DATASET RECORDS below:

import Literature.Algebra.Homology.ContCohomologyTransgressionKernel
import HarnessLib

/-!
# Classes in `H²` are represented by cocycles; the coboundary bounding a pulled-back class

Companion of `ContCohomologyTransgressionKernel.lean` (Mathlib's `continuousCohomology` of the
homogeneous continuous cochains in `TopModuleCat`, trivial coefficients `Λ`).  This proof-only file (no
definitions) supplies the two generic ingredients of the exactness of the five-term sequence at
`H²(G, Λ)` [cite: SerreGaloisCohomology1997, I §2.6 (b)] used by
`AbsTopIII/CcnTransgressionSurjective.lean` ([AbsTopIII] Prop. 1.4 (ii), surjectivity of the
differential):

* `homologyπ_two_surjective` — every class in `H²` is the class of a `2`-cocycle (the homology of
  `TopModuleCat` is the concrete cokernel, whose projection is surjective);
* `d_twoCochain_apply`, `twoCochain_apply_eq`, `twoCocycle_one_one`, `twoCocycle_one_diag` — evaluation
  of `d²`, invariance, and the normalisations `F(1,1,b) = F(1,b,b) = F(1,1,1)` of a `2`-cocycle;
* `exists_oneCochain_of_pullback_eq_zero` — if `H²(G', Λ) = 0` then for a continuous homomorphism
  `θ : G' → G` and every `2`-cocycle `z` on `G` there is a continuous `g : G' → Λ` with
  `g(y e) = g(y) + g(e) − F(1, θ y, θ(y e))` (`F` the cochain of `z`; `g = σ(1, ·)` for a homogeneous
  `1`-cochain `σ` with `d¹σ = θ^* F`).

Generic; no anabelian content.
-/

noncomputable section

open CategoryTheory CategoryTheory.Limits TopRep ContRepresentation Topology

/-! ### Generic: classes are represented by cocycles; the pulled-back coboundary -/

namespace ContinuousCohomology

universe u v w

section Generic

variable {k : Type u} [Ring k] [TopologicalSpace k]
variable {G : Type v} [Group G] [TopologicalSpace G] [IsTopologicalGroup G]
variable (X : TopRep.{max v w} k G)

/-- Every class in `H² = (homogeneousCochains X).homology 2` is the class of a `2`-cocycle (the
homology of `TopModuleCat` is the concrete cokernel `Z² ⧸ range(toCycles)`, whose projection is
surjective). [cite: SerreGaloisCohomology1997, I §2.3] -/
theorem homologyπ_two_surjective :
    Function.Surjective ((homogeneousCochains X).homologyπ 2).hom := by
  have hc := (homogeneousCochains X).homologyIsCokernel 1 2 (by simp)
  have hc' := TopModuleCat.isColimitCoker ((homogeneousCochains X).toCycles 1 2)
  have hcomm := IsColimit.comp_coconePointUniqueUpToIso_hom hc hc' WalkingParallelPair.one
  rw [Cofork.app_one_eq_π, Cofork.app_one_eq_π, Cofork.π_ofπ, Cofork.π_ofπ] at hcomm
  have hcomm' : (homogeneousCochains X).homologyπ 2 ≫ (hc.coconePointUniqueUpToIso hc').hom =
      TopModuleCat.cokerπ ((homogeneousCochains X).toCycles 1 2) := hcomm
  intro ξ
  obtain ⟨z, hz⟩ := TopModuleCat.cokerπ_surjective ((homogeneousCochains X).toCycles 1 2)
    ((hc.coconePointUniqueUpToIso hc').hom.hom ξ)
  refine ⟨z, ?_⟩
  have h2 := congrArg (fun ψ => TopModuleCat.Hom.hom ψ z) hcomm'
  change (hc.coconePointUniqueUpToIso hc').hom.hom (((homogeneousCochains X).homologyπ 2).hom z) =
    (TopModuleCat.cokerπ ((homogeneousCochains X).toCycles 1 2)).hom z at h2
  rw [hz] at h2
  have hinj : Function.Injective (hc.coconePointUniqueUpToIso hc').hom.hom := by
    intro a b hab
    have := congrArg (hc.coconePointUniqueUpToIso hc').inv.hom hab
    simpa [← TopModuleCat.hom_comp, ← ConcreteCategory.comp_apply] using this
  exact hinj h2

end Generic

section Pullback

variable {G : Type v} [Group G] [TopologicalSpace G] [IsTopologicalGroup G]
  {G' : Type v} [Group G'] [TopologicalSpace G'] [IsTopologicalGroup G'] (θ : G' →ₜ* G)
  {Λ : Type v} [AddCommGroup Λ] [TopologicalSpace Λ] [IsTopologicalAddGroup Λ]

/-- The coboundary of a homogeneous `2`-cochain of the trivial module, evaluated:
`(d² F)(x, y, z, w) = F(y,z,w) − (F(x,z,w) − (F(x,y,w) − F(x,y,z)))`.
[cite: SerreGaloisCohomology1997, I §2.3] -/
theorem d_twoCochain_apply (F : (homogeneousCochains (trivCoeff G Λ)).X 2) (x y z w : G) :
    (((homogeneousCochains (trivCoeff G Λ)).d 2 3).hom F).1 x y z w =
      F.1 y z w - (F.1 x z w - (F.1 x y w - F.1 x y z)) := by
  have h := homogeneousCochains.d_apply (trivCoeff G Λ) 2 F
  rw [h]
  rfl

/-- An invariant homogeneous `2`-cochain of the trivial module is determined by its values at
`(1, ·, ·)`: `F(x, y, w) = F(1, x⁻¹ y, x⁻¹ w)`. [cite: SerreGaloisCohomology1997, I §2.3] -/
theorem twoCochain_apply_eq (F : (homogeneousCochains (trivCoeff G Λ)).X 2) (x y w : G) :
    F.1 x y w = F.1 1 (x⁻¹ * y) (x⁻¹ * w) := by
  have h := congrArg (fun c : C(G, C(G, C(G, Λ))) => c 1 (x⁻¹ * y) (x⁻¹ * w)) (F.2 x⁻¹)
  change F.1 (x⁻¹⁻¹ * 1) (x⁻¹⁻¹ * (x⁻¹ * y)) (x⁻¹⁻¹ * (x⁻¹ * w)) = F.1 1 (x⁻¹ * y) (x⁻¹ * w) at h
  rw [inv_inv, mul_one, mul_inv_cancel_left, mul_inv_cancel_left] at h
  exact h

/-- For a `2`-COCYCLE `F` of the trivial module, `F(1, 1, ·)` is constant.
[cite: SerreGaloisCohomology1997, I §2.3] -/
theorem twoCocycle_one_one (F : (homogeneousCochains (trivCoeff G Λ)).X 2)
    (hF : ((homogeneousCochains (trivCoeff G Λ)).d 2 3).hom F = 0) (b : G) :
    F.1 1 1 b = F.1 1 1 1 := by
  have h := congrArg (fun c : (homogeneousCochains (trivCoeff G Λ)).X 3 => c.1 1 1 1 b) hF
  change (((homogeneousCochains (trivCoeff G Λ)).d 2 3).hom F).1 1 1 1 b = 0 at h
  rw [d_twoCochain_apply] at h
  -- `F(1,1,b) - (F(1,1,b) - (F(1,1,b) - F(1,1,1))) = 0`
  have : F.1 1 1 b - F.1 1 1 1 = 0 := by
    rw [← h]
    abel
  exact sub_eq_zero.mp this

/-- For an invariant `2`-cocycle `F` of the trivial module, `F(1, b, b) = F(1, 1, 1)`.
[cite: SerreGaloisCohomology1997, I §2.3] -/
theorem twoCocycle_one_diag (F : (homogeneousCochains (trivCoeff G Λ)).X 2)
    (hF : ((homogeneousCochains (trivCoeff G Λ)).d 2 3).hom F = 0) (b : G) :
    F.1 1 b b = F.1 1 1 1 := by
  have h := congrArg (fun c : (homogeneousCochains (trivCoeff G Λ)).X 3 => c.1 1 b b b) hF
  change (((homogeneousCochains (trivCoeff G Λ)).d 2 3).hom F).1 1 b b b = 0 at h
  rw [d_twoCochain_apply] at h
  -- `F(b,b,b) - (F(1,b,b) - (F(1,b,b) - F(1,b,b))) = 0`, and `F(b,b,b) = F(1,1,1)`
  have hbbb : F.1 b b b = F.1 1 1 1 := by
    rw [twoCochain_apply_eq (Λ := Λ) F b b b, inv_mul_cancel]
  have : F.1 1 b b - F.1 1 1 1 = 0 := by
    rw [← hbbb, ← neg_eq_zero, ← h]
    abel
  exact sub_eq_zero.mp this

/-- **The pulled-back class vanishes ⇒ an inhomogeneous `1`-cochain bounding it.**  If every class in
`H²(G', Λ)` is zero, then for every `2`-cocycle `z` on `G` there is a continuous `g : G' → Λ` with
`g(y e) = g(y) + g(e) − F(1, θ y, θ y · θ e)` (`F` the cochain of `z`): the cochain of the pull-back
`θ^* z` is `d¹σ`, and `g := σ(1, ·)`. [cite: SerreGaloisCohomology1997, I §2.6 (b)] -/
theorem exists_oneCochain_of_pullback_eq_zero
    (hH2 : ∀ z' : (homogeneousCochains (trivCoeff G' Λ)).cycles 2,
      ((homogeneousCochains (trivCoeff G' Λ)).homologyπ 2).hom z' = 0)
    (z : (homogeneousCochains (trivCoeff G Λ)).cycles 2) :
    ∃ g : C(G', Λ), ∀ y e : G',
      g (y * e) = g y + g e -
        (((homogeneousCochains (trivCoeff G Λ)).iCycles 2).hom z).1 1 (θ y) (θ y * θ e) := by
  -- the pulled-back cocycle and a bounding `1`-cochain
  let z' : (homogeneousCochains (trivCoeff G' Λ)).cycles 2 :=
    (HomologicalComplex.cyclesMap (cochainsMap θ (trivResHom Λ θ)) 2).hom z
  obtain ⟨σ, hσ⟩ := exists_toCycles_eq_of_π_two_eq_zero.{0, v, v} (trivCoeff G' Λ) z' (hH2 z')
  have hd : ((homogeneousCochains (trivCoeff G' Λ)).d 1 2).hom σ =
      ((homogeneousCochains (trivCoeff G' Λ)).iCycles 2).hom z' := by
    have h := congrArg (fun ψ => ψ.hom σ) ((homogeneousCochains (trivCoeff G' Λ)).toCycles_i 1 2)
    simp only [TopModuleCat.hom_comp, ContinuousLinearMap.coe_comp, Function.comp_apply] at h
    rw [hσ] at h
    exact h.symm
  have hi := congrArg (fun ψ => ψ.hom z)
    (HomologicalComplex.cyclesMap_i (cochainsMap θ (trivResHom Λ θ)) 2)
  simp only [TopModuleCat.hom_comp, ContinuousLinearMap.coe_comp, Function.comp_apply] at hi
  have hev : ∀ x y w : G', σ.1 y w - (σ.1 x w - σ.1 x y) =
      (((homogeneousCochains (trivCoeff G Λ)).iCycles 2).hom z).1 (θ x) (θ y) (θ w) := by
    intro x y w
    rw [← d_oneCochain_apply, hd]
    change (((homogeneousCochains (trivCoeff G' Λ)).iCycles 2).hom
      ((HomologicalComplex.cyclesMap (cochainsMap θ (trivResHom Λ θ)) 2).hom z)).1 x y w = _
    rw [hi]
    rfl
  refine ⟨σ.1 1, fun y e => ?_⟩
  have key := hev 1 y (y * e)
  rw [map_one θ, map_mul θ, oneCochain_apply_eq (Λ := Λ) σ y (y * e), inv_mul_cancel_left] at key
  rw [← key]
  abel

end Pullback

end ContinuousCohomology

End of DATASET RECORDS.
DATASET RECORDS below:

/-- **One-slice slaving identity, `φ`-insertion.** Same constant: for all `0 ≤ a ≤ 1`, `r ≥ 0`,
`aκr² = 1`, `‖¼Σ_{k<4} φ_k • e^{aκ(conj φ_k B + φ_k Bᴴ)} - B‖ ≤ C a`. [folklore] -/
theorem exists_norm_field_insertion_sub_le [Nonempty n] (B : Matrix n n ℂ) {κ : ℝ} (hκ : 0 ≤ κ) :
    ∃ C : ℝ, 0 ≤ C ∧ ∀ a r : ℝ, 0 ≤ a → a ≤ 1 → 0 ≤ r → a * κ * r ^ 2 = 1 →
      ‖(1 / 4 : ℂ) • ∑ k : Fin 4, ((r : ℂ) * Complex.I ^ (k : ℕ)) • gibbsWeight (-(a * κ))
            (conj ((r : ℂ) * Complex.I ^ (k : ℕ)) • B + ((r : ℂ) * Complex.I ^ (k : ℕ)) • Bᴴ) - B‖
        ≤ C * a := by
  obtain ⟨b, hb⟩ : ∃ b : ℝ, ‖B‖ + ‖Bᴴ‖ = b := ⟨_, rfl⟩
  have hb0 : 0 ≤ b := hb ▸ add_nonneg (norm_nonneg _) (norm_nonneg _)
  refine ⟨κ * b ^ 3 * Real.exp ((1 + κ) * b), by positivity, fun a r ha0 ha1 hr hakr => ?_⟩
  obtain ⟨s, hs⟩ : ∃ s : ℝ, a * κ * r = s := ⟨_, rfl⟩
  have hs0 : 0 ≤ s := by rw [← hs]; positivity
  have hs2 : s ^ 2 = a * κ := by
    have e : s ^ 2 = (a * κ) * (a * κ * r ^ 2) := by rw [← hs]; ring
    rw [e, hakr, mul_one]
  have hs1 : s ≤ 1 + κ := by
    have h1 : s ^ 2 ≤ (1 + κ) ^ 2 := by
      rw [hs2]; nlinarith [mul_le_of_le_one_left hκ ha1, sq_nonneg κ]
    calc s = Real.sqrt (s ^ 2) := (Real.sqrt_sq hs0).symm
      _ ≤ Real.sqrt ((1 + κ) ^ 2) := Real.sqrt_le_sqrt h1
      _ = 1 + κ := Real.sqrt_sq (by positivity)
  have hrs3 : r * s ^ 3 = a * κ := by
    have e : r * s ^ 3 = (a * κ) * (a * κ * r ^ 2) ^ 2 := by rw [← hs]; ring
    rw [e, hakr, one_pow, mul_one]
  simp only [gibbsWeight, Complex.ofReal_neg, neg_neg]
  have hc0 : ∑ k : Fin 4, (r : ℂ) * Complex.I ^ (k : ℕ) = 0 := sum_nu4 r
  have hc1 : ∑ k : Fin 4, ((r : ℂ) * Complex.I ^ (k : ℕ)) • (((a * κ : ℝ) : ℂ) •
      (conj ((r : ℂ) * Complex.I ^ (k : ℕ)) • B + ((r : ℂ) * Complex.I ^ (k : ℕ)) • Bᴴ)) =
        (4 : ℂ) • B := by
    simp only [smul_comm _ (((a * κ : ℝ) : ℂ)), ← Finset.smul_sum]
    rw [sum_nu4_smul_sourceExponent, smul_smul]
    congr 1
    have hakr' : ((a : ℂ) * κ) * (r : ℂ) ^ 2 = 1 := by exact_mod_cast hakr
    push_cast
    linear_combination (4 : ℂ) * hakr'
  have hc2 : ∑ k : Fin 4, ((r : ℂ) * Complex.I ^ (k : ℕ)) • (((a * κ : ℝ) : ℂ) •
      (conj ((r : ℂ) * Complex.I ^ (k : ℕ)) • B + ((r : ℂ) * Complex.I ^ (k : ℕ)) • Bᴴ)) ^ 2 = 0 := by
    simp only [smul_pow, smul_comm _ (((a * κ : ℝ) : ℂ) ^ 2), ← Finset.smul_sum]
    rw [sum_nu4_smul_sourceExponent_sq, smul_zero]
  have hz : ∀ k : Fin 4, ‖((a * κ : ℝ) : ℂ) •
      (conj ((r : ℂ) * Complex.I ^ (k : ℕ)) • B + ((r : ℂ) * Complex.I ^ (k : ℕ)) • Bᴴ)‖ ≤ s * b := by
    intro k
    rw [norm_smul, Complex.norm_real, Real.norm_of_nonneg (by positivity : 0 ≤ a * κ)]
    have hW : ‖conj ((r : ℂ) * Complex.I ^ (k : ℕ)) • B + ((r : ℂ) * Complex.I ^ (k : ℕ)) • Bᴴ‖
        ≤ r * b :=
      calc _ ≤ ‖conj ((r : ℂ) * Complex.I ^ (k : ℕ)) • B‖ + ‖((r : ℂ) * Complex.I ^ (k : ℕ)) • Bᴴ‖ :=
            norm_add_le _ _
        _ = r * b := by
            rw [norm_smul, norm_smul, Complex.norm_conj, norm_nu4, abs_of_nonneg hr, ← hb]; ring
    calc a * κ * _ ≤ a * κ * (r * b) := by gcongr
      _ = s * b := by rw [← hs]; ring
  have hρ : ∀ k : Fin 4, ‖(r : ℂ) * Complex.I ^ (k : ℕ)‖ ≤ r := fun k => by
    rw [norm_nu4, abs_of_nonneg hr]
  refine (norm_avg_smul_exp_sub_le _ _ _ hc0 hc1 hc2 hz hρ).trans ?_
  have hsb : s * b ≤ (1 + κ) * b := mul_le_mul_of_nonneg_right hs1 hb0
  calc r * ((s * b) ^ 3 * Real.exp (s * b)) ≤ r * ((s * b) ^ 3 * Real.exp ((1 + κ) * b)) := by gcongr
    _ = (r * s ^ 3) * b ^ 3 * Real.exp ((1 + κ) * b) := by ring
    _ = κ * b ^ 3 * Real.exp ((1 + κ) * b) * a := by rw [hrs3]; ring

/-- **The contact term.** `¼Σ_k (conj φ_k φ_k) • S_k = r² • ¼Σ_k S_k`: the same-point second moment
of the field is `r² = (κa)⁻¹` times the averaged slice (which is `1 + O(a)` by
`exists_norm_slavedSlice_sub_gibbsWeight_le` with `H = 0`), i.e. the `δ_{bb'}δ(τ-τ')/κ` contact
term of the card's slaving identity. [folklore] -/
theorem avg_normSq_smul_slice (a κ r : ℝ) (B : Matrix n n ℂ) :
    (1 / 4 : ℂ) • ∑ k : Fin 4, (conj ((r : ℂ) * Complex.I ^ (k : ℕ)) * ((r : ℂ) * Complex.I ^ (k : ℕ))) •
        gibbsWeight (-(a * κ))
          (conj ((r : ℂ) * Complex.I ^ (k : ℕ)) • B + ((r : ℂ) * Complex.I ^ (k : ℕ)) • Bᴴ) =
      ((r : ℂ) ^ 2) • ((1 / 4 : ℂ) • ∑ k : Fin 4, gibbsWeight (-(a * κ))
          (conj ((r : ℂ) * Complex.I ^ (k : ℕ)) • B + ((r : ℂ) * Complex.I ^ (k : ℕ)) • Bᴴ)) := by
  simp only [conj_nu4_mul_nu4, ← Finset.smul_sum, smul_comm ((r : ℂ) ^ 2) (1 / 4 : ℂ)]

End of DATASET RECORDS.

WORK INSTRUCTION –
When the line with "have hc := (homogeneousCochains" is reached in the data above, start copying there, and copy each line exactly until the line with "F.1 x y w = F.1" has been copied; copy nothing else.

SOLUTION TO THIS TASK –
  have hc := (homogeneousCochains X).homologyIsCokernel 1 2 (by simp)
  have hc' := TopModuleCat.isColimitCoker ((homogeneousCochains X).toCycles 1 2)
  have hcomm := IsColimit.comp_coconePointUniqueUpToIso_hom hc hc' WalkingParallelPair.one
  rw [Cofork.app_one_eq_π, Cofork.app_one_eq_π, Cofork.π_ofπ, Cofork.π_ofπ] at hcomm
  have hcomm' : (homogeneousCochains X).homologyπ 2 ≫ (hc.coconePointUniqueUpToIso hc').hom =
      TopModuleCat.cokerπ ((homogeneousCochains X).toCycles 1 2) := hcomm
  intro ξ
  obtain ⟨z, hz⟩ := TopModuleCat.cokerπ_surjective ((homogeneousCochains X).toCycles 1 2)
    ((hc.coconePointUniqueUpToIso hc').hom.hom ξ)
  refine ⟨z, ?_⟩
  have h2 := congrArg (fun ψ => TopModuleCat.Hom.hom ψ z) hcomm'
  change (hc.coconePointUniqueUpToIso hc').hom.hom (((homogeneousCochains X).homologyπ 2).hom z) =
    (TopModuleCat.cokerπ ((homogeneousCochains X).toCycles 1 2)).hom z at h2
  rw [hz] at h2
  have hinj : Function.Injective (hc.coconePointUniqueUpToIso hc').hom.hom := by
    intro a b hab
    have := congrArg (hc.coconePointUniqueUpToIso hc').inv.hom hab
    simpa [← TopModuleCat.hom_comp, ← ConcreteCategory.comp_apply] using this
  exact hinj h2

end Generic

section Pullback

variable {G : Type v} [Group G] [TopologicalSpace G] [IsTopologicalGroup G]
  {G' : Type v} [Group G'] [TopologicalSpace G'] [IsTopologicalGroup G'] (θ : G' →ₜ* G)
  {Λ : Type v} [AddCommGroup Λ] [TopologicalSpace Λ] [IsTopologicalAddGroup Λ]

/-- The coboundary of a homogeneous `2`-cochain of the trivial module, evaluated:
`(d² F)(x, y, z, w) = F(y,z,w) − (F(x,z,w) − (F(x,y,w) − F(x,y,z)))`.
[cite: SerreGaloisCohomology1997, I §2.3] -/
theorem d_twoCochain_apply (F : (homogeneousCochains (trivCoeff G Λ)).X 2) (x y z w : G) :
    (((homogeneousCochains (trivCoeff G Λ)).d 2 3).hom F).1 x y z w =
      F.1 y z w - (F.1 x z w - (F.1 x y w - F.1 x y z)) := by
  have h := homogeneousCochains.d_apply (trivCoeff G Λ) 2 F
  rw [h]
  rfl

/-- An invariant homogeneous `2`-cochain of the trivial module is determined by its values at
`(1, ·, ·)`: `F(x, y, w) = F(1, x⁻¹ y, x⁻¹ w)`. [cite: SerreGaloisCohomology1997, I §2.3] -/
theorem twoCochain_apply_eq (F : (homogeneousCochains (trivCoeff G Λ)).X 2) (x y w : G) :
    F.1 x y w = F.1 1 (x⁻¹ * y) (x⁻¹ * w) := by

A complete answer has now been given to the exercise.